Desperate to bring reinforcements to Europe, the Leviathan knowingly brought aboard hundreds of already-sick troops aboard. Hernon's characters see the "sickness of war" either at sea or in the trenches, where Soldiers and Marines experienced hand-to-hand combat, grenade and machine gun attacks and chemical weapon horrors. And there were other challenges:
"Johnson had to get used to the chronic lack of sleep, especially at night, when staying awake was a matter of life and death for anyone on duty. This was true even in the rear shelters, which regularly came under shell fire. The trenches and dugouts were infested with rats, the big black variety the soldiers had to club to death, and no matter how much the men tried to stay clean and keep their hair cut short, the lice, or 'cooties,' were always with them, burrowing deep into their uniforms and blankets until they were scratching or picking nits nearly every waking moment.
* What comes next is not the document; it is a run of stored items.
/-! ## §4 `K = ℚ(√−p)`, `p ≡ 23 (mod 24)`: `2` and `3` split — the Heegner hypothesis of Thm 1.2 and
hypothesis (ii) of Thm 1.4 at `K` -/

/-- **The Heegner hypothesis of Thm 1.2 for `(144a1, ℚ(√−p))`, `p ≡ 23 (mod 24)`: every prime of `N`
splits in `ℚ(√−p)`** (`N ∣ 2⁴·3³`; `d = −p ≡ 1 (mod 8)`, `(−p/3) = 1` — p3's
`satisfiesHeegnerHypothesis_two_pow_mul_three_pow`). [cite: ShuZhai2021, Thm. 1.2 hypothesis (arXiv:2102.11808 p. 3)] -/
theorem allPrimesSplitInSqrt_conductorNorm_curve144a1 {p : ℕ} (hp : p.Prime) (h24 : p % 24 = 23) :
    AllPrimesSplitInSqrt (curve144a1.conductorNorm ℤ) (-(p : ℤ)) := by
  refine Or.inr fun F _ _ h2 ⟨x, hx⟩ => ?_
  exact (satisfiesHeegnerHypothesis_two_pow_mul_three_pow h2 hp h24 hx 4 3).of_dvd
    (conductorNorm_curve144a1_dvd.trans (by norm_num))

/-- **Hypothesis (ii) of Thm 1.4 at `K`: every prime of `2N` splits in `ℚ(√−p)`**, `p ≡ 23 (mod 24)`
(`2N ∣ 2⁵·3³`); Thm 4.10's "`p ≡ −1 (mod 8)`" is implied. [cite: ShuZhai2021, Thm. 1.4 (ii) and Thm. 4.10] -/
theorem allPrimesSplitInSqrt_two_mul_conductorNorm_curve144a1 {p : ℕ} (hp : p.Prime)
    (h24 : p % 24 = 23) : AllPrimesSplitInSqrt (2 * curve144a1.conductorNorm ℤ) (-(p : ℤ)) := by
  refine Or.inr fun F _ _ h2 ⟨x, hx⟩ => ?_
  exact (satisfiesHeegnerHypothesis_two_pow_mul_three_pow h2 hp h24 hx 5 3).of_dvd
    two_mul_conductorNorm_curve144a1_dvd

/-! ## §5 The setting of Shu–Zhai Thm 1.2 at `E₀ = 144a1` -/

/-- **The setting of Thm 1.2 for `E₀ = 144a1`, `K = ℚ(√−p)` (`p ≡ 23 (mod 24)` prime), `Q` admissible.**
Discharged in the kernel: the degree-`2` isogeny `E₀ → E₀′`, (Tor) for `E₀` and `E₀′`, `p > 3`,
`p ≡ 3 (mod 4)`, the Heegner hypothesis for `N`. Kept as printed (display hypotheses on the optimal
parametrisation `X₀(144) → E₀` = the content of the table fact `ShuZhai2021.base144a1_optimal_cuspZero`,
lit g4 DOSSIER §17.1): `IsOptimalDatum`, `f([0]) ∉ 2E₀(ℚ)`; and the admissibility of the primes of `Q`
(§6b: every prime `q ≡ 5 (mod 12)`). [cite: ShuZhai2021, Thm. 1.2 (arXiv:2102.11808 p. 3)]
[cite: Cremona1997, Table 1 (144a1) and Table 4 (144A)] -/
theorem thm12Setting_curve144a1 (Dt : ModularParametrizationData curve144a1 (curve144a1.conductorNorm ℤ))
    (hopt : IsOptimalDatum curve144a1 Dt) (hcusp : CuspZeroNotInTwice curve144a1 Dt)
    {p : ℕ} (hp : p.Prime) (h24 : p % 24 = 23) {Q : Finset ℕ}
    (hQ : ∀ q ∈ Q, IsAdmissible curve144a1 (⟨0, -6, 0, -3, 0⟩ : WeierstrassCurve ℚ) q ∧ q ≠ p) :
    Thm12Setting curve144a1 Dt (⟨0, -6, 0, -3, 0⟩ : WeierstrassCurve ℚ) p Q :=
  ⟨exists_isogeny_curve144a1_degree_two, hopt, hcusp, natCard_twoTorsion_curve144a1,
    natCard_twoTorsion_curve144a1', hp, by omega, by omega,
    allPrimesSplitInSqrt_conductorNorm_curve144a1 hp h24, hQ⟩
In the morning, tormented soldiers angrily ripped off their shirts, looking for the vermin that abounded in the collars and sleeves."
|Scenes aboard USS Leviathan|
"The Germans had had four years to add a devilish array of defenses to the already challenging landscape of hills, ravines, and woods – seemingly countless numbers of machine gun pillboxes, a network of trenches, and barbed wire in lines four and five deep and concealed over the years with lush vines and brush. Artillery was positioned to provide flanking fire on infantry trying to move between the Meuse and the Argonne.This masterpiece of interlocking, mutually supportive firepower was designed to defend a critical railroad in the rear, the Sedan-Mezieres line, the only escape route to Germany. If it were broken, the German army would be trapped, unable to be resupplied or reinforced. The war would end."The war did end, thanks to American presence and power. Hernon uses the battlefield and the sea as a stage for his characters, with USS Leviathan as a centerpiece, all to show an intimate history of World War I, thought to be a war to end all wars but which ended in a treaty described by MacArthur as "drastic ... more like a treaty of perpetual war than of perpetual peace."
USS Leviathan's work was not over after the treaty was signed. The ship joined other converted liners, commercial ships and war ships as part of a "massive logistical undertaking" to bring two million troops home from Europe.
We featured USS Leviathan in a Navy Reads post honoring the Statue of Liberty: According to the Naval Historical Center, "Leviathan (was) an appropriate name considering that she was then the largest ship in the U.S. Navy, and in the World. The Navy would not operate a bigger ship until 1945, when the slightly longer and heavier aircraft carrier Midway entered service."